Comment le président de l’Arcom peut-il prétendre qu’il n’était pas au courant de ce qu’il a signé ?
La réponse est claire et directe :
Martin Ajdari peut difficilement prétendre de bonne foi qu’il n’était pas au courant ou n’aurait pas participé à la transaction qui l’a conduit à valider de sa main et es qualité, le protocole transactionnel qui indemnisait une salariée enceinte de presque 6 mois virée « pour en avoir trop vu ou trop dit » ?

La CGC de l’audiovisuel qui avait été amenée à défendre aux Prud’hommes la collaboratrice et le collaborateur virés Illico presto et donc, à avoir connaissance des documents liés à ces dossiers, notamment celui évoqué par la presse ces derniers jours (*) explique pourquoi.
(*) Les révélations publiées par La Lettre sur la gestion d’une affaire de harcèlement et d’agressions sexuelles présumées au sein de France Télévisions ne peuvent rester sans conséquences politiques, administratives et morales.
À travers le signalement effectué par le député Charles Alloncle après l’audition de Martin Ajdari devant la commission d’enquête sur l’audiovisuel public, c’est toute une culture de l’omerta qui ressurgit.

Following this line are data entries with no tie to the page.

import Literature.Analysis.FunctionSpaces.PVToolkit
import HarnessLib

/-!
# `PV`-definable functions, II: sharply bounded quantification, minimisation, sequences

Topic `Literature/Analysis/FunctionSpaces` (continuation of `PVToolkit.lean`).  Further closure properties
of Cobham's class `𝓛` (`IsPVDefinable`, the standard interpretations of Cook's `PV` symbols) used by
the witnessing direction of Buss's Main Theorem: the characteristic functions of sharply bounded
quantifiers `∀ z ≤ |s|`, `∃ z ≤ |s|` over a definable test, the sharply bounded `μ`-operator
(Buss 1986, Ch. 1: `□ᵖ₁` is closed under sharply bounded quantification and minimisation;
Cobham 1965), and fixed-width sequence coding: the digit function `⌊w / 2^{i·b}⌋ mod 2ᵇ` and the
*collecting* function `x⃗ ↦ Σ_{z ≤ |s x⃗|} min (g(x⃗, z)) (t x⃗) · 2^{z·(|t x⃗|+1)}` together with its
decoding lemma `digit_collectVal` (the function witnessing sharply bounded collection `BB`,
Buss 1986, §2.5–2.7; Krajíček 1995, Lemma 5.2.12).

## Main results (all `theorem`s; no named facts)

* `IsPVDefinable.allLen`, `IsPVDefinable.exLen`, `IsPVDefinable.muLen` (with the semantic values
  `allBelow`, `muBelow` and their API `muBelow_le`, `eq_zero_of_lt_muBelow`, `ne_zero_muBelow`,
  `muBelow_lt_iff`, `muBelow_eq_of`);
* `IsPVDefinable.digit`, `sum_digit_div_mod` (decoding base-`2ᵇ` expansions), `collectVal`,
  `IsPVDefinable.collect`, `digit_collectVal`, `collectVal_lt`.

## References

* A. Cobham, *The intrinsic computational difficulty of functions*, 1965.
* S. R. Buss, *Bounded Arithmetic*, Bibliopolis 1986, Ch. 1, §2.5.
* J. Krajíček, *Bounded Arithmetic, Propositional Logic and Complexity Theory*, CUP 1995, §5.2
  (Lemma 5.2.12), §5.4.

## Design choices

* As in `PVToolkit.lean`, every recursion is on the notation of a ruler `r`; to range over
  `z ≤ |s|` (`|s| + 1` values) the ruler `2s + 1` of length `|s| + 1` is used.
* `muBelow P x k` takes the value `k` ("not found") when no `z < k` passes the test, as in
  Buss 1986, Ch. 1.
-/

namespace Literature.Analysis.FunctionSpaces

open PVFun

variable {n m : ℕ}

/-! ## Sharply bounded quantification and minimisation -/

section Bounded

variable {P : (Fin (n + 1) → ℕ) → ℕ} {S : (Fin n → ℕ) → ℕ}

/-- `allBelow P x k = [∀ z < k, P(x, z) ≠ 0]` (the value of a sharply bounded universal
quantifier over a `0/1`-valued test). [cite: Buss1986, Ch. 1] -/
noncomputable def allBelow (P : (Fin (n + 1) → ℕ) → ℕ) (x : Fin n → ℕ) (k : ℕ) : ℕ := by
  classical exact if ∀ z < k, P (Fin.snoc x z) ≠ 0 then 1 else 0

/-- One more test. [folklore] -/
theorem allBelow_succ (P : (Fin (n + 1) → ℕ) → ℕ) (x : Fin n → ℕ) (k : ℕ) :
    allBelow P x (k + 1) = allBelow P x k * if P (Fin.snoc x k) = 0 then 0 else 1 := by
  unfold allBelow
  by_cases h1 : ∀ z < k, P (Fin.snoc x z) ≠ 0
  · by_cases h2 : P (Fin.snoc x k) = 0
    · rw [if_pos h1, if_pos h2, if_neg]
      exact fun h => h k (Nat.lt_succ_self k) h2
    · rw [if_pos h1, if_neg h2, if_pos]
      intro z hz
      rcases (Nat.lt_succ_iff_lt_or_eq).1 hz with hz | rfl
      · exact h1 z hz
      · exact h2
  · rw [if_neg h1, if_neg, zero_mul]
    exact fun h => h1 fun z hz => h z (Nat.lt_succ_of_lt hz)

/-- The sharply bounded universal quantifier by recursion on the notation of a ruler: after
`|r|` steps the accumulated product is `[∀ z < |r|, P(x, z) ≠ 0]` (Buss 1986, Ch. 1: `□ᵖ₁` is
closed under sharply bounded quantification; Cobham 1965). [cite: Buss1986, Ch. 1] -/
theorem recN_allBelow (x : Fin n → ℕ) (r : ℕ) :
    recN (fun _ => 1) (fun _ x y acc => acc * if P (Fin.snoc x y.size) = 0 then 0 else 1)
      (fun _ _ => 1) x r = allBelow P x r.size := by
  induction r using Nat.binaryRec' with
  | zero => simp [allBelow]
  | bit b y hy ih =>
    rw [recN_bit _ _ _ _ _ _ hy, ih, size_bit_of_imp hy, ← allBelow_succ]
    refine min_eq_left ?_
    unfold allBelow
    split_ifs <;> simp

/-- The coordinates of `(x⃗, y, acc) ↦ x⃗` are definable. [folklore] -/
theorem IsPVDefinable.init_init_coord (i : Fin n) :
    IsPVDefinable fun v : Fin (n + 2) → ℕ => (Fin.init (Fin.init v) : Fin n → ℕ) i :=
  (IsPVDefinable.proj i.castSucc.castSucc).of_eq fun _ => rfl

/-- **Cobham's class is closed under sharply bounded universal quantification**: for a definable
test `P(x⃗, z)` and bound `S(x⃗)`, the characteristic function of `∀ z ≤ |S x⃗|, P(x⃗, z) ≠ 0` is
definable (Buss 1986, Ch. 1; Bennett 1962 / Cobham 1965). [cite: Buss1986, Ch. 1] -/
theorem IsPVDefinable.allLen (hP : IsPVDefinable P) (hS : IsPVDefinable S) :
    IsPVDefinable fun x => if ∀ z ≤ (S x).size, P (Fin.snoc x z) ≠ 0 then 1 else 0 := by
  classical
  have h1 : IsPVDefinable fun v : Fin (n + 1) → ℕ =>
      recN (fun _ => 1) (fun _ x y acc => acc * if P (Fin.snoc x y.size) = 0 then 0 else 1)
        (fun _ _ => 1) (Fin.init v) (v (Fin.last n)) := by
    refine IsPVDefinable.of_recN (.const 1) (fun _ => ?_) (.const 1)
    refine (IsPVDefinable.proj (Fin.last (n + 1))).mul ((hP.compVec ?_).cond (.const 0) (.const 1))
    exact IsPVDefinable.snoc_coord IsPVDefinable.init_init_coord
      (IsPVDefinable.proj (Fin.last n).castSucc).len
  refine (h1.compVec (w := fun x => Fin.snoc x (Nat.bit true (S x)))
    (IsPVDefinable.snoc_coord IsPVDefinable.proj (hS.bit true))).of_eq fun x => ?_
  simp only [Fin.init_snoc, Fin.snoc_last, recN_allBelow,
    size_bit_of_imp (b := true) (y := S x) (fun _ => rfl)]
  unfold allBelow
  simp only [Nat.lt_succ_iff]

Selon l’article, les faits se sont déroulés sur le plateau de l’émission Ce soir (ou jamais !) de Frédéric Taddeï. Une assistante de production aurait alerté sa hiérarchie après des comportements graves imputés à deux salariés de la production envers de jeunes femmes présentes dans le public...
1. Le protocole est signé de sa main . Le fait qu’il a apposé sa signature avec la mention manuscrite « bon pour transaction, bon pour désistement d’instance et d’action » prouve qu’il a personnellement validé l’accord, y compris son caractère transactionnel.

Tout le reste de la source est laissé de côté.